How do we know anything ?

Article for St Catharines Standard newspaper by Peter Youngren.

Every day people make thousands of decisions, expressing thousands of opinions. All these various views beg the question: In what is our knowledge grounded? Furthermore, how do we know about God? What about the accuracy of the Gospel accounts of Jesus? How can we be sure that God made us, and not the other way around? Many people have ready-made answers, but maybe we should ask; “how do we know anything?” Regardless of the answer let’s not apply a double standard, but whatever criteria we use to gain knowledge about anything, let’s apply that criteria to God as well. There are three fundamental ways in which people know things; experience, reason and authority.

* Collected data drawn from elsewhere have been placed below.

import Summits.RiemannHypothesis.RiemannHypothesis.Theorems.WeilTwoPrimeDeflE72Base
import Summits.RiemannHypothesis.RiemannHypothesis.Theorems.WeilTwoPrimeDeflE72DataPE23
import Literature.NumberTheory.LFunctions.WeilBlockRowsPZ
import Literature.NumberTheory.LFunctions.WeilBlockRowsFast
import Summits.RiemannHypothesis.RiemannHypothesis.Theorems.WeilTwoPrimeDeflE72DataDnE12
import HarnessLib

/-!
# Deflated two-prime certificate E72: dominance of rows 28–29 of `R = S''_even(κ') − UᵀU` (factored data)

`WeilCert.checkDomRowPZ` with the materialized augmented block, the factored inverse `weilCertDeflE72DnE/weilCertDeflE72LsE` and the Bessel block, by `decide +kernel` row by row. Pure proof file.
-/

noncomputable section

namespace Summit.RiemannHypothesis.RiemannHypothesis.Theorems.EvenWinsBeyondArch

open Literature.NumberTheory.LFunctions

set_option maxHeartbeats 0 in
/-- Kernel check of the dominance of row 28 of `R` (even block, certificate E72). [folklore] -/
theorem checkDomRowF0_28_weilCertDeflE72 :
    weilCertDeflE72Base.checkDomRowF weilCertDeflE72PmE weilCertDeflE72DnE weilCertDeflE72LsE weilCertDeflE72HpE weilCertDeflE72Kappa' 0 28 = true := by
  decide +kernel

/-- Kernel check of the dominance of row 28 of `R` (factored data), from the fast row. [folklore] -/
theorem checkDomRowPZ0_28_weilCertDeflE72 :
    weilCertDeflE72Base.checkDomRowPZ weilCertDeflE72PmE weilCertDeflE72DnE weilCertDeflE72LsE weilCertDeflE72HpE weilCertDeflE72Kappa' 0 28 = true :=
  WeilCert.checkDomRowPZ_of_F (by decide) checkDomRowF0_28_weilCertDeflE72

set_option maxHeartbeats 0 in
/-- Kernel check of the dominance of row 29 of `R` (even block, certificate E72). [folklore] -/
theorem checkDomRowF0_29_weilCertDeflE72 :
    weilCertDeflE72Base.checkDomRowF weilCertDeflE72PmE weilCertDeflE72DnE weilCertDeflE72LsE weilCertDeflE72HpE weilCertDeflE72Kappa' 0 29 = true := by
  decide +kernel

/-- Kernel check of the dominance of row 29 of `R` (factored data), from the fast row. [folklore] -/
theorem checkDomRowPZ0_29_weilCertDeflE72 :
    weilCertDeflE72Base.checkDomRowPZ weilCertDeflE72PmE weilCertDeflE72DnE weilCertDeflE72LsE weilCertDeflE72HpE weilCertDeflE72Kappa' 0 29 = true :=
  WeilCert.checkDomRowPZ_of_F (by decide) checkDomRowF0_29_weilCertDeflE72


end Summit.RiemannHypothesis.RiemannHypothesis.Theorems.EvenWinsBeyondArch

Experience is based on our five senses; we see, hear, smell, taste and feel. Empiricism, however, is insufficient, because it is limited, and in fact little of what we know comes by personal experience. You know that Mount Everest is the highest mountain in the world, but likely not by experience. You may have seen a picture of Mt. Everest or watched documentaries about mountain climbing expeditions, but that doesn’t qualify as a personal experience. I flew over it once and the pilot asked us to look out the window, claiming we could see Mount Everest. I took his word for it. Sometimes our senses deceive us. When a straight stick extends under water it looks bent at the surface, but it isn’t. Empiricism without other sources is not enough.

Descartes used reason when he stated, “I think, therefore I am”. Our capacity to think proves our existence. Reason certainly gives us truth about many things, such as 5 + 5 = 10. Yet reason is also limited because some things seem logical, but turn out to not to be true.

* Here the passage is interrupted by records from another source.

import Summits.AtomisticToContinuum.FouriersLaw.Theorems.LocalEnergyHalfHoelder.Negative.UniformOscillationFlow

/-!
# Uniform-oscillation arena for `LocalEnergyHalfHoelder` (stmt-AtomisticToContinuum-16008), part 2/3:
# the uniform dynamics of the pinned chain and its invariant state

Support file (refuter / crux disprover; see part 3/3 `FalseWithoutGibbs.lean`). Contents, all
proved: `embed`/`proj` between one-body data and spatially uniform chain configurations; the carrier
`unifCarrier` (uniform configurations with one-body datum in the shell); the UNIFORM-OSCILLATION
DYNAMICS `unifDynamics : InfiniteChainDynamics (pinnedChain ω₂ lam β γ)` — the same Duffing orbit at
every site (bond forces vanish identically on uniform configurations, so these are genuine solutions
of LLL (1a)–(1b); uniqueness within the carrier is Picard–Lindelöf for the cut-off field); the
UNIFORM STATE `μu` = normalised Liouville measure of the shell pushed to uniform configurations, a
probability measure that is shift-invariant, momentum-reversal-invariant, preserved by `unifDynamics`
(Liouville on the shell) and whose flow commutes with the shift `μu`-a.e. — i.e. EVERY guard of the
crux except the DLR equations.
-/

noncomputable section

open MeasureTheory Filter Set Metric
open scoped NNReal ENNReal

namespace Summit.AtomisticToContinuum.FouriersLaw.Theorems.LocalEnergyHalfHoelder.Negative.UniformOscillationArena

open Literature.MathematicalPhysics.KineticTheory
open Literature.MathematicalPhysics.KineticTheory.HeatConduction
open Literature.MathematicalPhysics.KineticTheory.NewtonianFlow
open Summit.AtomisticToContinuum.FouriersLaw.Theorems.LocalEnergyHalfHoelder.Negative.UniformOscillationFlow

variable {ω₂ lam : ℝ}

/-! ### The uniform-oscillation arena of the pinned chain -/

/-- Spatially uniform chain configuration carrying the one-body datum `z`. [folklore] -/
def embed (z : PhaseSpace 1) : ChainConfig := fun _ => (z.1 0, z.2 0)

/-- The one-body datum read off at site `0`. [folklore] -/
def proj (σ : ChainConfig) : PhaseSpace 1 := (vec (σ 0).1, vec (σ 0).2)

/-- Auxiliary (`embed_apply`), see the module docstring. [folklore] -/
@[simp] theorem embed_apply (z : PhaseSpace 1) (x : ℤ) : embed z x = (z.1 0, z.2 0) := rfl
/-- Auxiliary (`proj_fst_apply`), see the module docstring. [folklore] -/
@[simp] theorem proj_fst_apply (σ : ChainConfig) (i : Fin 1) : (proj σ).1 i = (σ 0).1 := rfl
/-- Auxiliary (`proj_snd_apply`), see the module docstring. [folklore] -/
@[simp] theorem proj_snd_apply (σ : ChainConfig) (i : Fin 1) : (proj σ).2 i = (σ 0).2 := rfl

/-- Auxiliary (`proj_embed`), see the module docstring. [folklore] -/
theorem proj_embed (z : PhaseSpace 1) : proj (embed z) = z :=
  Prod.ext (eq_vec z.1).symm (eq_vec z.2).symm

/-- Auxiliary (`measurable_embed`), see the module docstring. [folklore] -/
theorem measurable_embed : Measurable embed :=
  measurable_pi_lambda _ fun _ =>
    ((measurable_pi_apply 0).comp measurable_fst).prodMk ((measurable_pi_apply 0).comp measurable_snd)

/-- Auxiliary (`measurable_proj`), see the module docstring. [folklore] -/
theorem measurable_proj : Measurable proj :=
  (measurable_pi_lambda _ fun _ => (measurable_pi_apply 0).fst).prodMk
    (measurable_pi_lambda _ fun _ => (measurable_pi_apply 0).snd)

/-- Auxiliary (`shift_embed`), see the module docstring. [folklore] -/
theorem shift_embed (z : PhaseSpace 1) : shift (embed z) = embed z := rfl

/-- Auxiliary (`reversal_embed`), see the module docstring. [folklore] -/
theorem reversal_embed (z : PhaseSpace 1) :
    (fun x : ℤ => ((embed z x).1, -(embed z x).2)) = embed (rev1 z) := rfl

variable (ω₂ lam)

/-- The carrier: uniform configurations with one-body energy below the rim. [folklore] -/
def unifCarrier : Set ChainConfig := {σ | (∀ x, σ x = σ 0) ∧ proj σ ∈ shell ω₂ lam}

/-- Auxiliary (`measurableSet_unifCarrier`), see the module docstring. [folklore] -/
theorem measurableSet_unifCarrier : MeasurableSet (unifCarrier ω₂ lam) := by
  have h1 : MeasurableSet {σ : ChainConfig | ∀ x, σ x = σ 0} := by
    have : {σ : ChainConfig | ∀ x, σ x = σ 0} = ⋂ x : ℤ, {σ | σ x = σ 0} := by ext σ; simp
    rw [this]
    exact MeasurableSet.iInter fun x => measurableSet_eq_fun (measurable_pi_apply x) (measurable_pi_apply 0)
  exact h1.inter (measurable_proj (measurableSet_shell ω₂ lam))

variable {ω₂ lam}

/-- Auxiliary (`embed_mem_unifCarrier`), see the module docstring. [folklore] -/
theorem embed_mem_unifCarrier {z : PhaseSpace 1} : embed z ∈ unifCarrier ω₂ lam ↔ z ∈ shell ω₂ lam := by
  simp [unifCarrier, proj_embed]

/-- Auxiliary (`eq_embed_proj`), see the module docstring. [folklore] -/
theorem eq_embed_proj {σ : ChainConfig} (hσ : σ ∈ unifCarrier ω₂ lam) : σ = embed (proj σ) := by
  funext x; rw [hσ.1 x]; rfl

/-- Auxiliary (`pinnedChain_U`), see the module docstring. [folklore] -/
theorem pinnedChain_U (β γ : ℝ) : (pinnedChain ω₂ lam β γ).U = Upin ω₂ lam := rfl

/-- Auxiliary (`pinnedChain_V_zero`), see the module docstring. [folklore] -/
theorem pinnedChain_V_zero (β γ : ℝ) : (pinnedChain ω₂ lam β γ).V 0 = 0 := by
  show (0:ℝ) ^ 2 / 2 + β * 0 ^ 4 / 4 = 0; norm_num

/-- Auxiliary (`force_embed`), see the module docstring. [folklore] -/
theorem force_embed (β γ : ℝ) (w : PhaseSpace 1) (i : ℤ) :
    (pinnedChain ω₂ lam β γ).force (embed w) i = -(ω₂ * w.1 0 + lam * w.1 0 ^ 3) := by
  simp [OscillatorChain.force, OscillatorChain.interactionForce, pinnedChain_U,
    (hasDerivAt_Upin ω₂ lam _).deriv]

/-- **The uniform-oscillation dynamics**: every site carries the same one-body Duffing orbit
below the rim (interaction forces vanish identically on uniform configurations); uniqueness
within the carrier is Picard–Lindelöf for the cut-off one-body field. [folklore] -/
def unifDynamics (hω : 0 ≤ ω₂) (hl : 0 ≤ lam) (β γ : ℝ) :
    InfiniteChainDynamics (pinnedChain ω₂ lam β γ) where
  carrier := unifCarrier ω₂ lam
  flow t σ := embed (Φ ω₂ lam t (proj σ))
  mapsTo t σ hσ := by
    show embed (Φ ω₂ lam t (proj σ)) ∈ unifCarrier ω₂ lam
    rw [embed_mem_unifCarrier]
    exact Φ_mem_shell hω hl hσ.2 t
  flow_zero σ hσ := by
    show embed (Φ ω₂ lam 0 (proj σ)) = σ
    rw [(isFlow_Φ ω₂ lam).2.1, ← eq_embed_proj hσ]
  isSolution σ hσ := by
    intro i t
    refine ⟨hasDerivAt_Φ_fst ω₂ lam (proj σ) t, ?_⟩
    show HasDerivAt (fun s => (Φ ω₂ lam s (proj σ)).2 0)
      ((pinnedChain ω₂ lam β γ).force (embed (Φ ω₂ lam t (proj σ))) i) t
    rw [force_embed, ← g_eq_of_abs_le ω₂ lam ((shell_invariant hω hl hσ.2 t).2).le]
    exact hasDerivAt_Φ_snd ω₂ lam (proj σ) t
  unique c hc hsol t := by
    set w : ℝ → PhaseSpace 1 := fun s => proj (c s) with hw
    have hcs : ∀ s, c s = embed (w s) := fun s => eq_embed_proj (hc s)
    have hderiv : ∀ s, HasDerivAt w (vectorField (cutoff 0 (duffingForce ω₂ lam)) (w s)) s := by
      intro s
      refine HasDerivAt.prodMk (hasDerivAt_pi.mpr fun i => ?_) (hasDerivAt_pi.mpr fun i => ?_)
      · exact (hsol 0 s).1
      · have h2 := (hsol 0 s).2
        rw [hcs s, force_embed, ← g_eq_of_abs_le ω₂ lam (abs_fst_lt_one_of_Hd_lt hω hl (hc s).2).le] at h2
        show HasDerivAt (fun u => (c u 0).2) ((cutoff 0 (duffingForce ω₂ lam) (w s).1) i) s
        rw [Subsingleton.elim i 0, cutoff_apply_eq_g]
        exact h2
    have hflow := isSolutionFamily_Φ.eq_apply contDiff_cut hderiv t
    show c t = embed (Φ ω₂ lam t (proj (c 0)))
    rw [hcs t]
    exact congrArg embed hflow

/-- Auxiliary (`unifDynamics_flow`), see the module docstring. [folklore] -/
@[simp] theorem unifDynamics_flow (hω : 0 ≤ ω₂) (hl : 0 ≤ lam) (β γ : ℝ) (t : ℝ) (σ : ChainConfig) :
    (unifDynamics hω hl β γ).flow t σ = embed (Φ ω₂ lam t (proj σ)) := rfl

/-! ### The invariant state: normalised Liouville measure of the shell, on uniform configurations -/

variable (ω₂ lam)

/-- Normalised Lebesgue measure of the shell (one-body microcanonical slab). [folklore] -/
def ρ : Measure (PhaseSpace 1) := ProbabilityTheory.cond volume (shell ω₂ lam)

/-- Its image on uniform chain configurations. [folklore] -/
def μu : Measure ChainConfig := (ρ ω₂ lam).map embed

variable {ω₂ lam}

/-- Auxiliary (`ρ_def`), see the module docstring. [folklore] -/
theorem ρ_def : ρ ω₂ lam = (volume (shell ω₂ lam))⁻¹ • volume.restrict (shell ω₂ lam) := rfl

/-- Auxiliary (`isProbabilityMeasure_ρ'`), see the module docstring. [folklore] -/
theorem isProbabilityMeasure_ρ' (hω : 0 < ω₂) (hl : 0 ≤ lam) : IsProbabilityMeasure (ρ ω₂ lam) :=
  ProbabilityTheory.cond_isProbabilityMeasure_of_finite (volume_shell_ne_zero hω hl)
    (volume_shell_ne_top hω.le hl)

/-- Auxiliary (`isProbabilityMeasure_μu`), see the module docstring. [folklore] -/
theorem isProbabilityMeasure_μu (hω : 0 < ω₂) (hl : 0 ≤ lam) : IsProbabilityMeasure (μu ω₂ lam) :=
  haveI := isProbabilityMeasure_ρ' hω hl
  Measure.isProbabilityMeasure_map measurable_embed.aemeasurable

/-- Auxiliary (`ae_ρ_mem_shell`), see the module docstring. [folklore] -/
theorem ae_ρ_mem_shell : ∀ᵐ z ∂(ρ ω₂ lam), z ∈ shell ω₂ lam :=
  ProbabilityTheory.ae_cond_mem (measurableSet_shell ω₂ lam)

/-- Auxiliary (`ae_μu_mem_carrier`), see the module docstring. [folklore] -/
theorem ae_μu_mem_carrier : ∀ᵐ σ ∂(μu ω₂ lam), σ ∈ unifCarrier ω₂ lam := by
  unfold μu
  refine (ae_map_iff measurable_embed.aemeasurable (measurableSet_unifCarrier ω₂ lam)).mpr ?_
  filter_upwards [ae_ρ_mem_shell] with z hz
  exact embed_mem_unifCarrier.mpr hz

/-- Auxiliary (`measurePreserving_Φ_ρ`), see the module docstring. [folklore] -/
theorem measurePreserving_Φ_ρ (hω : 0 ≤ ω₂) (hl : 0 ≤ lam) (t : ℝ) :
    MeasurePreserving (Φ ω₂ lam t) (ρ ω₂ lam) (ρ ω₂ lam) :=
  (measurePreserving_Φ_restrict hω hl t).smul_measure _

/-- Auxiliary (`measurePreserving_rev1_ρ`), see the module docstring. [folklore] -/
theorem measurePreserving_rev1_ρ : MeasurePreserving rev1 (ρ ω₂ lam) (ρ ω₂ lam) :=
  measurePreserving_rev1_restrict.smul_measure _

/-- Shift invariance of the uniform state. [folklore] -/
theorem isShiftInvariant_μu : IsShiftInvariant (μu ω₂ lam) := by
  have hshift : Measurable (shift : ChainConfig → ChainConfig) :=
    measurable_pi_lambda _ fun x => measurable_pi_apply (x + 1)
  unfold IsShiftInvariant μu
  rw [Measure.map_map hshift measurable_embed]
  rfl

/-- Momentum-reversal invariance of the uniform state. [folklore] -/
theorem reversal_μu :
    (μu ω₂ lam).map (fun σ : ChainConfig => fun x : ℤ => ((σ x).1, -(σ x).2)) = μu ω₂ lam := by
  have hrev : Measurable (fun σ : ChainConfig => fun x : ℤ => ((σ x).1, -(σ x).2)) :=
    measurable_pi_lambda _ fun x => (measurable_pi_apply x).fst.prodMk (measurable_pi_apply x).snd.neg
  unfold μu
  rw [Measure.map_map hrev measurable_embed]
  have hcomp : (fun σ : ChainConfig => fun x : ℤ => ((σ x).1, -(σ x).2)) ∘ embed = embed ∘ rev1 := by
    funext z; exact reversal_embed z
  rw [hcomp, ← Measure.map_map measurable_embed measurable_rev1, measurePreserving_rev1_ρ.map_eq]

/-- The uniform dynamics preserves the uniform state (Liouville on the shell). [folklore] -/
theorem preservesMeasure_unifDynamics (hω : 0 ≤ ω₂) (hl : 0 ≤ lam) (β γ : ℝ) :
    (unifDynamics hω hl β γ).PreservesMeasure (μu ω₂ lam) := by
  refine ⟨ae_μu_mem_carrier, fun t => ?_⟩
  have hmeas : Measurable (fun σ : ChainConfig => embed (Φ ω₂ lam t (proj σ))) :=
    measurable_embed.comp ((measurable_Φ t).comp measurable_proj)
  refine ⟨hmeas, ?_⟩
  show ((ρ ω₂ lam).map embed).map (fun σ => embed (Φ ω₂ lam t (proj σ))) = (ρ ω₂ lam).map embed
  rw [Measure.map_map hmeas measurable_embed]
  have hcomp : (fun σ => embed (Φ ω₂ lam t (proj σ))) ∘ embed = embed ∘ Φ ω₂ lam t := by
    funext z; simp [proj_embed]
  rw [hcomp, ← Measure.map_map measurable_embed (measurable_Φ t), (measurePreserving_Φ_ρ hω hl t).map_eq]

/-- The uniform flow commutes with the shift on the carrier, hence `μu`-a.e. [folklore] -/
theorem shift_comm_unifDynamics (hω : 0 ≤ ω₂) (hl : 0 ≤ lam) (β γ : ℝ) (t : ℝ) :
    ∀ᵐ σ ∂(μu ω₂ lam), (unifDynamics hω hl β γ).flow t (shift σ) = shift ((unifDynamics hω hl β γ).flow t σ) := by
  filter_upwards [ae_μu_mem_carrier] with σ hσ
  simp only [unifDynamics_flow, shift_embed]
  congr 2
  refine Prod.ext ?_ ?_ <;> funext i <;> simp [proj, shift, hσ.1 1]



end Summit.AtomisticToContinuum.FouriersLaw.Theorems.LocalEnergyHalfHoelder.Negative.UniformOscillationArena

end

What about authority? Is there a credible authority that deserves our trust? Life wouldn’t be possible if we didn’t trust authority. Think of our banking or postal systems, all run on our trust in an authoritative system. Yet, our experience must also confirm the claims of those systems. All knowledge is a combination of experience, reason and authority.

Take riding an elevator for example. The authority, which is the company who services the elevator, claims that the elevator is safe. Your experiences may have also taught you that riding in the elevator is safe, yet reason tells you that something could go wrong because there’s a button that says “alarm”. Nevertheless, you go ahead, though you’re not 100 per cent sure that you will arrive safely. Now change the scenario. What if that elevator was shaking, or looked otherwise unsafe, suddenly you wouldn’t trust the affixed paper that states it was serviced properly, and you wouldn’t rely on the fact that you had been on an elevator a thousand times before and it worked every time. We all reach conclusions based on a combination of experience, reason and authority, and if either one of these is not in sync with the other, we reassess what we thought we knew.

Now back to our original questions. What about Jesus? Let’s use the same criteria. I claim to have good reason to believe that God was in Christ, absorbing the world’s sins, bringing about a cure for the human condition through His death and resurrection. It makes sense that a loving Creator would have foreknowledge that His creatures would mess up, and that the divine would need to enter into His creation with a corrective love plan. Add to this the authority of those who were eyewitnesses of Christ’s work and resurrection. They were so convinced of the reality, not only of the Galilean Jesus, but also of the cosmic Christ who is alive forever, that they were willing to give their lives for the proclamation of this message. On top of that, I have experience, not only my own, but also the testimonies of millions of people, who would rather give their lives than deny the reality of Jesus Christ.